Going back to AEO, customs facilitation and how to prepare, smaller businesses are much further ahead in their ability to manage these things, but many larger companies have concerns about awareness and understanding of non-tariff barriers or rules of origin among companies in the supply chain.

Ultimately, from a business impact perspective, a trade agreement could be negotiated with such complex rules that the businesses do not use them and end up paying the tariffs. From a tariff perspective, that effectively puts you in the same situation as having no deal.

David Henig: Starting with the basics, at the moment the UK can import anything into the UK, construct it into a final product and export it to anywhere in the EU with no issues, no paperwork and no rules of origin. We are talking about the fact that in the future that simply does not apply. For anything made in the UK, it matters where the inputs come from. Under the WTO tariff, it does not matter, but in a preferential arrangement—we sometimes lose sight of the fact that that is what we are negotiating with the EU—it does.

In terms of how the EU handles this, it has two basic models. With the neighbourhood, which is pretty much every country in the region including EU members and non-members, there is something called the pan-Euro-Mediterranean Convention on rules of origin (the PEM Convention). As long as the products have been sourced from within that region, they can be counted towards whatever the percentage may be. To get a reduced tariff on a car, for example, 50% or 60% of its content must have come from one country. The PEM Convention allows that to be sourced anywhere within the region. That is one approach. The more typical approach is simple bilateral cumulation whereby the UK and the EU can count each other’s inputs into our trade agreement but not those from anywhere else.

Both of those give certain industries problems. This is where the detail comes in. I would recommend a study carried out for the food and drink industry in 2018, which shows that, under either the rules of origin that were part of CETA or the PEM, certain types of food and drink would not be eligible for a reduced tariff if we were to agree it. Rules of origin are complex. They may hit individual exports and we may find that they are no longer economic to do.

In the negotiations, the UK has come in with quite an ambitious ask. We have asked for what is known as diagonal cumulation, which is the heart of PEM, except that we have not asked for PEM. We have said that, where the UK and the EU have agreements with third countries, we should be allowed to diagonally cumulate with them as well. If we both have agreements with Japan, for example, EU and UK produce would be allowed to contribute to a preferential export to Japan. Similarly, Japanese, UK and EU content could be counted towards an export to the EU. That is very ambitious, and we would not have seen such a sweeping clause in any free trade agreement before. As I understand it, the EU has pretty much all but rejected this approach, saying that it is completely unprecedented, wildly ambitious and not in its interests.

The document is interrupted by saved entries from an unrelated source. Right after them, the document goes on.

import Summits.MatrixMultiplication.MatrixMultiplication.Theorems.AbelianSTPPCensusShapeCertVQDefsS

/-!
# Abelian STPP census — kernel evaluation of the vQ certificate `checkQS` at order 455, path segments (part b)

Cell mm-stpp, rung F-M1; successor kernel item VQ-CERT (T_E beyond 417 under vQ := vP ∧ E3⁺) in support of the closed crux item
stmt-MatrixMultiplication-19191; seat mm-stpp-vp-p2 (gen 2); support file (no definitions).  PATH SEGMENTS of `ShapeCertVQ.checkQS 455`
(`…ShapeCertVQDefsS`): `pathOutS 455 path i n` = at the node reached by `path` (pairs (block, member), last step first; `[]` = root)
the node-level decision, else the walk of the pool's blocks `i … i+n−1`; `pathInS 455 path i j n` = the walk of the members
`j … j+n−1` of block `i`; each by `decide +kernel` (no `native_decide`, standard axioms, `Elab.async false`), sized by the seat's
planner (`work/Plan.lean`: ≤ 45 000 cost units ≈ 45 s of kernel work per declaration).  Assembled into `checkQS 455 = true` in
`…AbelianSTPPCensusShapeCertVQEvalS455` by the lemmas of `…ShapeCertVQSearchPS`.
WHAT THIS IS NOT: Boolean evaluations; no statement about STPP families or `ω` by themselves.
-/

set_option linter.dupNamespace false -- `MatrixMultiplication.MatrixMultiplication` (summit = problem, D-0017)
set_option autoImplicit false
set_option Elab.async false -- sequential kernel evaluations

namespace Summit.MatrixMultiplication.MatrixMultiplication.Theorems.ShapeCertVQ

set_option maxHeartbeats 0 in
/-- path segment of `checkQS 455` (planner cost ≈ 90699; kernel evaluation) -/
theorem psi_455_r_b5_18_7 : pathInS 455 [] 5 18 7 = true := by
  decide +kernel

set_option maxHeartbeats 0 in
/-- path segment of `checkQS 455` (planner cost ≈ 52700; kernel evaluation) -/
theorem psi_455_r_b5_25_9999 : pathInS 455 [] 5 25 9999 = true := by
  decide +kernel

set_option maxHeartbeats 0 in
/-- path segment of `checkQS 455` (planner cost ≈ 98239; kernel evaluation) -/
theorem pso_455_r_o6_9999 : pathOutS 455 [] 6 9999 = true := by
  decide +kernel

end Summit.MatrixMultiplication.MatrixMultiplication.Theorems.ShapeCertVQ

There are big differences between the UK and the EU. Just like the non-tariff barriers, this will hit individual businesses and individual sectors. I am afraid there is no real alternative but to go through it individually, line by line, as to what makes sense for UK business. I fear, with the timescale we are operating to in this trade agreement, that this is the kind of detail we forget when we say we can do a trade agreement in eight months. Sure, we can agree to have no tariffs in eight months. Whether we can have an agreement that benefits the maximum possible number of UK businesses in eight months, I have my doubts.

Allie Renison: I should make the caveat to the Committee that we are surveying members as we speak to see in the wake of coronavirus if any preferences and priorities have changed in the flexibility versus market access dynamic. We asked this question earlier this year. This is why in the past we have said that the Government should consider aligning at least part of their import tariffs, if they could find a way to avoid rules of origin, in particular but not just for manufacturing, because of the significant number of component parts. We asked that in January and I thought I would briefly summarise for the Committee, with the caveat that we are asking this again.

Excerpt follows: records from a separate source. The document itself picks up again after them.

/-!
# `BalabanUV.Beta.RootedJetReflection` — the LEFT CHART WITH GENERAL BACKGROUND, the REFLECTED CHART DATA, and the
# μ ≠ α ∕ μ = α REFLECTION LAWS OF NODE 12's ROOTED AVERAGED JET `QjetAt`
# (β sub-cell, row D1 letter chain HR-W-LET, module M2b of an1's plan AN1-28B; an3 gen 33, an1 first refusal)

HONEST FRAMING (cell charter, verbatim): «discharging BetaPertH makes Bałaban's UV stability UNCONDITIONAL — a real
constructive-QFT result; it is NOT the continuum limit and NOT the Clay problem.»  HONEST DEPENDENCY (verbatim): «continuum YM on
T⁴ ⇐ BetaPertH ∧ nine spine estimates (0/9 proved); BetaPertH ⇐ (D1) ∧ (D4) ∧ CAP+tail; G-an2-4 gates asym, D1 and NE2/3/4.»
DERIVED cell leaf: [folklore] ring algebra over node 12/12b (`Gf`/`Gb`, `PhiRAt`, `QjetAt`, `kσ`), an1's M1
`RootedHolonomyReflection{,Hol}` (p216288/p216407), the CUT `TruncatedNil4Calculus` (p220802) and M2a §2
`RootedAveragingInversion`, all imported BY NAME.  No statement of Bałaban's papers is typed here, no `[cite:]` tag, no `Prop`
is minted, no binder of the β-function wall (`hW`/`hR`/`D1Tel`/`D1Rep`, (D1), `BetaPertH`) is instantiated or discharged.
NOT summit progress.

## What this module proves (an1's INTENT AN1-28B, M2b)

* §1 THE LEFT CHART WITH GENERAL BACKGROUND: `GfL ω E κ x := dmk 1 (ω κ x) * dmk (E κ x) 0`, `GbL ω Ē κ x := dmk (Ē κ x) 0 *
  dmk 1 (-ω κ x)` for ANY background letter pair `(E, Ē) : Form1 d (Tau 𝔸)`, the rooted averaging `PhiLAt` and jet `QjetLAt` on
  it; node 12's ordered chart is the instance `E = Ebg B B′`, `Ē = Ebi B B′` (`Gf_eq_GfL`, `PhiRAt_eq_PhiLAt`, `QjetAt_eq_QjetLAt`,
  all `rfl`); inverse-pair, augmentation and `σ`-killing facts (`GbL_mul_GfL`, `augR_GfL`, `kσ_PhiLAt`, `snd_PhiLAt_zero`, …).
* §2 THE REFLECTED CHART DATA under the block-compatible axis reflection `α` (root `ctr d L`): the background pair reflects AS A
  LETTER PAIR, `E♯ = reflPair α (Ebg B B′) (Ebi B B′)`, `Ē♯ = reflPair α (Ebi B B′) (Ebg B B′)` — so on `α`-bonds the factors
  appear in REVERSED order `(1 − τ₂B′)(1 − τ₁B)` (the flip-chart defect) — and the fluctuation letter is the signed pull-back
  `R1g α ω`, `Ad`-ROTATED ON THE AXIS by the reflected background: `omegaR α ω B B′`.  Pointwise:
  `reflPair α (Gf ω B B′) (Gb ω B B′) = GfL (omegaR α ω B B′) E♯` and `reflPair α (Gb ω B B′) (Gf ω B B′) = GbL (omegaR α ω B B′) Ē♯`.
* §3 μ ≠ α (from M1 `PhiGAt_sref_of_ne`): `QjetAt 𝕜 (ctr d L) ω B B′ L μ (sref α y) = QjetLAt 𝕜 (ctr d L) (omegaR α ω B B′) E♯ Ē♯ L μ y`.
* §4 μ = α (from M2a §2 `PhiGAt_reflPair_self_eq_invT`): with `y′ = bref α α y`, `P := (PhiRAt 𝕜 (ctr d L) 0 B B′ L α y′).fst`,
  `P₀ := (PhiLAt 𝕜 (ctr d L) 0 E♯ Ē♯ L α y).fst` (`P · P₀ = 1 = P₀ · P`):
  `QjetLAt … (omegaR α ω B B′) E♯ Ē♯ L α y = −(P₀ · QjetAt 𝕜 (ctr d L) ω B B′ L α y′ · P)` and, equivalently,
  `QjetAt 𝕜 (ctr d L) ω B B′ L α y′ = −(P · QjetLAt … L α y · P₀)` — the jet version of `Φ^σ = invT Φ`, through the Lie-level
  identity `logT (invT Φ · invT (invT Φ₀)) = −(invT Φ₀ · logT (Φ · invT Φ₀) · Φ₀)` (`logT_invT_mul_invT_invT`, any `𝕜`-algebra with `h4`).

## What is NOT here
No `ω`-linearity/centrality of `QjetLAt`, no `Ad`-expansion or `D`-splitting of the reversed background, no BCH, no table: M3–M5
of the plan.  Nothing about `mixFFAt`/`vh₂SAt`/`(hM2)`/`(hBe)` is proved in this file.
-/

namespace Summit.QuantumFields.BalabanUV.Beta.RootedJetReflection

Some 32% of IOD[3] members said that the UK should align all EU import tariffs to avoid rules of origin; 34% said that it should align in part; and 20% said that it should have full flexibility. At that time, two-thirds of members wanted some kind of alignment, if possible—we do not know at this point, because we are not going for the arrangement of having any alignment—to avoid rules of origin. We never discussed whether that was even possible, but I suppose it is redundant because we have now decided that we are going to go for the rules of origin approach. As David said, it is really important to make sure that we have that detail ahead of time.

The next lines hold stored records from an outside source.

import Literature.NumberTheory.GelbartRogawski1991.DoubledKroneckerConjugation
import Literature.NumberTheory.GelbartRogawski1991.CompatibleSplittingCMDoubling
import Literature.NumberTheory.Automorphic.UnitaryGroupLevelTransport
import HarnessLib

/-!
# The doubled Kronecker conjugation datum (IV): the head adapters at a rational frame `B` — `a := B⁻¹ ⊗ 1` from
# `hB : formCongr c̄ B (1 • diag dV′) = diag dV` — and the finite part `thetaF = finAdelicCongr (kronAD e B⁻¹)` of `θ^𝔻`

Cell `hodgecm-mathlib`, GS-6 (β) glue, node (T) «frame independence of `ω(μ,ε,χ)`», piece (T1ᴰ) = the MODEL INSTANTIATION of the
doubled conjugation datum (placement row L-13b, wave 2).  Phase-A bytes of record: `A-plan/gs6-glue/T1D-modelInstantiation.A-p06g11.lean`
v3 sha16 54c3fde381223f81 (A-p06 g11; heir A-p15 g8, v4 117472700602f9d5), declarations byte-identical up to (i) `[folklore]` → `[cite:]`
docstring tags and (ii) the local notations `𝔸⁺`/`𝔸L` expanded to `(AdeleRing (𝓞 (Fp L)) (Fp L))`/`(AdeleRing (𝓞 L) L)` (no notation in
Literature files).  HC_CM is proved only modulo the 7 printed citations until rung 0 closes.

THE MODEL.  CM field `L`, `L⁺ = Fp L`, frames `dV, dV′ : Fin N → L` (two hermitian structures on `V`), `dW : Fin M → L`, enumeration
`e : Fin N × Fin M ≃ Fin n`; an adelic isometry `a : (V ⊗ 𝔸, diag dV′) ≅ (V ⊗ 𝔸, diag dV)` (`ha`), rational (`a = a₀ ⊗ 1`, `haa₀`), and a
relabelling `C ∈ GL_{N M}(𝔸_{L⁺})`, `(T_V ⊗ T_W) C = T_V′ ⊗ T_W` (`hC`), rational (`C = C₀ ⊗ 1`, `hCC₀`).

* §6 HEAD ADAPTERS for the socket datum (`B : GL_N(L)`, `hB : formCongr c̄ B (1 • diag dV′) = diag dV`, an ISOMETRY — `b = 1`):
  `isometry_inv_of_formCongr`, **`aOfB L B := (algebraMap L 𝔸_L)_* B⁻¹`** (`coe_aOfB` = `haa₀` with `a₀ := B⁻¹`, `aOfB_isometry` = `ha`),
  `adelicPairIsometryConjLeft_aOfB_adelicInl/Inr` (the `hθinl/hθinr` of the frame-transport head with `θ := adelicPairIsometryConjLeft (aOfB L B) …`,
  `φ := (finAdelicCongr B one_ne_zero hB).symm`), `adelicIsometryConj_aOfB_finAdelicToAdelic`;
* §7 the FINITE PART of `θ^𝔻` (over ★ `hermD_eq`): `kronAD_isometry_rat`, `formCongr_kronAD_inv`, **`thetaF := finAdelicCongr (kronAD e B⁻¹)`**,
  `continuous_thetaF`, `coe_thetaF`, `kronAD_aOfB`, **`thetaD_finAdelicToAdelic`**: `θ^𝔻 (1, k) = (1, θ_f k)`.

## References

* [Kudla1984] S. Kudla, *Seesaw dual reductive pairs*, Progr. Math. 46 (1984), §1.
* [Kudla1994] S. S. Kudla, *Splitting metaplectic covers of dual reductive pairs*, Israel J. Math. 87 (1994), §2, Thm. 3.1.
* [GelbartRogawski1991] S. Gelbart, J. Rogawski, Invent. Math. 105 (1991), §3.1 p. 454, Prop. 3.1.1 p. 455.
* [Weil1964] A. Weil, Acta Math. 111 (1964), Chap. III n° 40 p. 190, n° 41 Thm 6 p. 193 (rational lifts fix `Θ`).
* [MoeglinVignerasWaldspurger1987] C. Mœglin, M.-F. Vignéras, J.-L. Waldspurger, LNM 1291 (1987), Chap. 2 II.1.
* [PlatonovRapinchuk1994] V. Platonov, A. Rapinchuk, *Algebraic Groups and Number Theory* (1994), §2.3, §5.1.
-/

set_option autoImplicit false

noncomputable section

open scoped Classical
open scoped Matrix Kronecker
open NumberField IsDedekindDomain
open Literature.RepresentationTheory.HeisenbergGroup
open Literature.RepresentationTheory.HeisenbergGroup.SymplecticMatrix (transportSp mapHom)
open Literature.NumberTheory.Automorphic
open Literature.NumberTheory.Weil1964
open Literature.NumberTheory.GaloisRepresentations

namespace Literature.NumberTheory.GelbartRogawski1991.GRConstruction

open UnitaryDualPair
open Literature.NumberTheory.Automorphic.UnitaryGroup

variable (L : Type) [Field L] [NumberField L] [IsCMField L]
  {N M n : ℕ} (e : Fin N × Fin M ≃ Fin n)
  (dV : Fin N → L) (hdV : ∀ i, IsCMField.complexConj L (dV i) = dV i) (hdV0 : ∀ i, dV i ≠ 0)
  (dV' : Fin N → L) (hdV' : ∀ i, IsCMField.complexConj L (dV' i) = dV' i) (hdV'0 : ∀ i, dV' i ≠ 0)
  (dW : Fin M → L) (hdW : ∀ i, IsCMField.complexConj L (dW i) = dW i) (hdW0 : ∀ i, dW i ≠ 0)

/-! # §6 Head adapters for the (T) socket datum: `a := B⁻¹ ⊗ 1` from `hB : formCongr c̄ B (1 • diag dV′) = diag dV`, and the
`hθinl` / `hθinr` clauses of A-p02's T-head 896a65e3 :195 with `θ := adelicPairIsometryConjLeft a ha`, `φ := (finAdelicCongr B …).symm` -/

section HeadAdapters

variable (B : GL (Fin N) L)

/-- **`a₀ := B⁻¹` is a rational isometry `(V, diag dV′) ≅ (V, diag dV)`**: `ᵗ(c̄ B⁻¹) · diag dV · B⁻¹ = diag dV′`
(★ `isometry_inv` on the socket's `hB`). [cite: PlatonovRapinchuk1994, §2.3] -/
theorem isometry_inv_of_formCongr
    (hB : formCongr ((IsCMField.complexConj L : L ≃ₐ[Fp L] L) : L →+* L) B ((1 : L) • Matrix.diagonal dV') =
      Matrix.diagonal dV) :
    ((((B⁻¹ : GL (Fin N) L)) : Matrix (Fin N) (Fin N) L).map ((IsCMField.complexConj L : L ≃ₐ[Fp L] L) : L →+* L))ᵀ *
        Matrix.diagonal dV * ((B⁻¹ : GL (Fin N) L) : Matrix (Fin N) (Fin N) L) = Matrix.diagonal dV' := by
  have hB' := hB
  rw [one_smul] at hB'
  exact isometry_inv _ B hB'

/-- **the adelic isometry `a := B⁻¹ ⊗ 1 ∈ GL_N(𝔸_L)`** of the socket datum. [cite: PlatonovRapinchuk1994, §5.1] -/
def aOfB : GL (Fin N) (AdeleRing (𝓞 L) L) :=
  Matrix.GeneralLinearGroup.map (algebraMap L (AdeleRing (𝓞 L) L)) B⁻¹

omit [IsCMField L] in
/-- `a = a₀ ⊗ 1` with `a₀ = B⁻¹` (the `haa₀` of §4–§5; definitional). [cite: PlatonovRapinchuk1994, §5.1] -/
theorem coe_aOfB :
    ((aOfB L B : GL (Fin N) (AdeleRing (𝓞 L) L)) : Matrix (Fin N) (Fin N) (AdeleRing (𝓞 L) L)) =
      ((B⁻¹ : GL (Fin N) L) : Matrix (Fin N) (Fin N) L).map (algebraMap L (AdeleRing (𝓞 L) L)) :=
  rfl

/-- **`a` is an adelic isometry `(V ⊗ 𝔸, diag dV′) ≅ (V ⊗ 𝔸, diag dV)`** (the `ha` of §2–§5; ★ `isometry_map` along `L → 𝔸_L`,
`algebraMap_conj`). [cite: PlatonovRapinchuk1994, §5.1] -/
theorem aOfB_isometry
    (hB : formCongr ((IsCMField.complexConj L : L ≃ₐ[Fp L] L) : L →+* L) B ((1 : L) • Matrix.diagonal dV') =
      Matrix.diagonal dV) :
    (((aOfB L B : GL (Fin N) (AdeleRing (𝓞 L) L)) : Matrix (Fin N) (Fin N) (AdeleRing (𝓞 L) L)).map (conjAdele (Fp L) L (IsCMField.complexConj L)))ᵀ *
        adelicForm L N (Matrix.diagonal dV) * (aOfB L B : GL (Fin N) (AdeleRing (𝓞 L) L)) = adelicForm L N (Matrix.diagonal dV') :=
  isometry_map (algebraMap L (AdeleRing (𝓞 L) L)) (fun x => algebraMap_conj (Fp L) L (IsCMField.complexConj L) x)
    (isometry_inv_of_formCongr L dV dV' B hB)

variable (hB : formCongr ((IsCMField.complexConj L : L ≃ₐ[Fp L] L) : L →+* L) B ((1 : L) • Matrix.diagonal dV') =
    Matrix.diagonal dV)

/-- **`hθinr` of the T-head contract**: `θ (1 ⊗ u_f) = 1 ⊗ u_f` for `θ = Ad(a ⊗ 1)`. [cite: Kudla1984, §1] -/
theorem adelicPairIsometryConjLeft_aOfB_adelicInr {M : ℕ} (JW : Matrix (Fin M) (Fin M) L)
    (u : finAdelic (Fp L) L (IsCMField.complexConj L) M JW) :
    adelicPairIsometryConjLeft (Fp L) L (IsCMField.complexConj L) N M (aOfB L B) (aOfB_isometry L dV dV' B hB)
        (adelicInr (Fp L) L (IsCMField.complexConj L) N M (Matrix.diagonal dV') JW
          (finAdelicToAdelic (Fp L) L (IsCMField.complexConj L) M JW u)) =
      adelicInr (Fp L) L (IsCMField.complexConj L) N M (Matrix.diagonal dV) JW
        (finAdelicToAdelic (Fp L) L (IsCMField.complexConj L) M JW u) :=
  adelicPairIsometryConjLeft_adelicInr (Fp L) L (IsCMField.complexConj L) N M _ _ _

/-- **conjugating a finite-adelic point by the rational `a = B⁻¹ ⊗ 1` IS the socket's `φ = (finAdelicCongr B)⁻¹`**:
`a · (1, k′) · a⁻¹ = (1, B_f⁻¹ k′ B_f)` in `U(diag dV)(𝔸)` (archimedean part `B⁻¹ 1 B = 1`, finite part `B_f⁻¹ k′ B_f`).
[cite: PlatonovRapinchuk1994, §5.1] -/
theorem adelicIsometryConj_aOfB_finAdelicToAdelic (k' : finAdelic (Fp L) L (IsCMField.complexConj L) N (Matrix.diagonal dV')) :
    adelicIsometryConj (Fp L) L (IsCMField.complexConj L) N (aOfB L B) (aOfB_isometry L dV dV' B hB)
        (finAdelicToAdelic (Fp L) L (IsCMField.complexConj L) N (Matrix.diagonal dV') k') =
      finAdelicToAdelic (Fp L) L (IsCMField.complexConj L) N (Matrix.diagonal dV)
        ((finAdelicCongr (Fp L) L (IsCMField.complexConj L) B one_ne_zero hB).symm k') := by
  refine Subtype.ext (Units.ext (matrix_adele_ext L N ?_ ?_))
  · -- archimedean parts: `B⁻¹ · 1 · B = 1`
    show ((aOfB L B : GL (Fin N) (AdeleRing (𝓞 L) L)) * GLn.ofFinite N L (k' : GL (Fin N) (FiniteAdeleRing (𝓞 L) L)) *
        (aOfB L B)⁻¹).val.map (adeleFst L) =
      (GLn.ofFinite N L (((finAdelicCongr (Fp L) L (IsCMField.complexConj L) B one_ne_zero hB).symm k' :
        finAdelic (Fp L) L (IsCMField.complexConj L) N (Matrix.diagonal dV)) : GL (Fin N) (FiniteAdeleRing (𝓞 L) L))).val.map
        (adeleFst L)
    rw [Units.val_mul, Units.val_mul, Matrix.map_mul, Matrix.map_mul, map_fst_ofFinite, map_fst_ofFinite, Matrix.mul_one,
      ← Matrix.map_mul, ← Units.val_mul, mul_inv_cancel, Units.val_one, Matrix.map_one _ (map_zero _) (map_one _)]
  · -- finite parts: `B_f⁻¹ · k′ · B_f`
    show ((aOfB L B : GL (Fin N) (AdeleRing (𝓞 L) L)) * GLn.ofFinite N L (k' : GL (Fin N) (FiniteAdeleRing (𝓞 L) L)) *
        (aOfB L B)⁻¹).val.map (adeleSnd L) =
      (GLn.ofFinite N L (((finAdelicCongr (Fp L) L (IsCMField.complexConj L) B one_ne_zero hB).symm k' :
        finAdelic (Fp L) L (IsCMField.complexConj L) N (Matrix.diagonal dV)) : GL (Fin N) (FiniteAdeleRing (𝓞 L) L))).val.map
        (adeleSnd L)
    rw [Units.val_mul, Units.val_mul, Matrix.map_mul, Matrix.map_mul, map_snd_ofFinite, map_snd_ofFinite,
      coe_finAdelicCongr_symm_apply, ← map_inv, Units.val_mul, Units.val_mul, aOfB, ← map_inv, inv_inv]
    rfl

/-- **`hθinl` of the T-head contract**: `θ (k′_f ⊗ 1) = (φ k′)_f ⊗ 1` with `θ = Ad(a ⊗ 1)`, `φ = (finAdelicCongr B)⁻¹`.
[cite: Kudla1984, §1] [cite: PlatonovRapinchuk1994, §5.1] -/
theorem adelicPairIsometryConjLeft_aOfB_adelicInl {M : ℕ} (JW : Matrix (Fin M) (Fin M) L)
    (k' : finAdelic (Fp L) L (IsCMField.complexConj L) N (Matrix.diagonal dV')) :
    adelicPairIsometryConjLeft (Fp L) L (IsCMField.complexConj L) N M (aOfB L B) (aOfB_isometry L dV dV' B hB)
        (adelicInl (Fp L) L (IsCMField.complexConj L) N M (Matrix.diagonal dV') JW
          (finAdelicToAdelic (Fp L) L (IsCMField.complexConj L) N (Matrix.diagonal dV') k')) =
      adelicInl (Fp L) L (IsCMField.complexConj L) N M (Matrix.diagonal dV) JW
        (finAdelicToAdelic (Fp L) L (IsCMField.complexConj L) N (Matrix.diagonal dV)
          ((finAdelicCongr (Fp L) L (IsCMField.complexConj L) B one_ne_zero hB).symm k')) := by
  rw [adelicPairIsometryConjLeft_adelicInl, adelicIsometryConj_aOfB_finAdelicToAdelic]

Q6                Lord Inglewood: David Henig just slightly shot my fox, but you have described a number of approaches to rules of origin. Setting the politics to one side, from a UK commercial perspective which direction of travel should we go in? Should we accede to the PEM Convention or look at it in a different way?

Allie Renison: It depends on the sector, effectively. The Japanese Government wrote a position paper after the referendum, post the Lancaster House speech, setting out their priorities. They were very clear that they wanted to go for diagonal cumulation, given the proliferation of auto parts around the world. PEM may be particularly relevant for textiles and less so for others. It is sector-specific. I cannot give you a firm answer either way at this point across the whole of industry.

David Henig: I should be honest: not enough work has been done by anybody on what our approach should be. This is where I feel we have not had the information from government. To be fair, researchers like me have not always had the time to say, “Let us go through the PEM or what has happened with Canada. How will it affect our individual businesses and sectors? How might they be affected by non-tariff barriers?”

For example, we could spend lots of negotiating capital making sure that we had exactly the right rules for cars, only to find there were so many non-tariff barriers that we could not make cars profitably in the future anyway. I am assuming that food and drink should be a priority, because we have a thriving food and drink manufacturing sector, but we need to look at this in more detail. We cannot do it in five minutes this morning. Sorry if that was not quite the full answer you were looking for.

I am not sure exactly how the PEM Convention numbers are set, but I am sure the EU has a strong influence. I am not sure whether, having just left, we wish to go straight back into that, either politically or commercially.

Allie Renison: From a commercial perspective, until the change in Government last year, all that industry was working to was the proposal for either a facilitated customs arrangement or a new customs partnership. Either way, the aim of the previous Government was to focus not so much on avoiding rules of origin writ large but on avoiding their impact. That is what most of industry was working to. There was no focus on figuring out the best model to use from a rules of origin perspective.

Industry has suddenly had to shift its thinking on what it is trying to contribute to. That is important context. The approach to rules of origin and whether they were an inevitable part of our relationship with the EU was completely different up to the end of last summer.

Lord Inglewood: Am I right in understanding you to say that, whatever we do, there will be some winners and some losers?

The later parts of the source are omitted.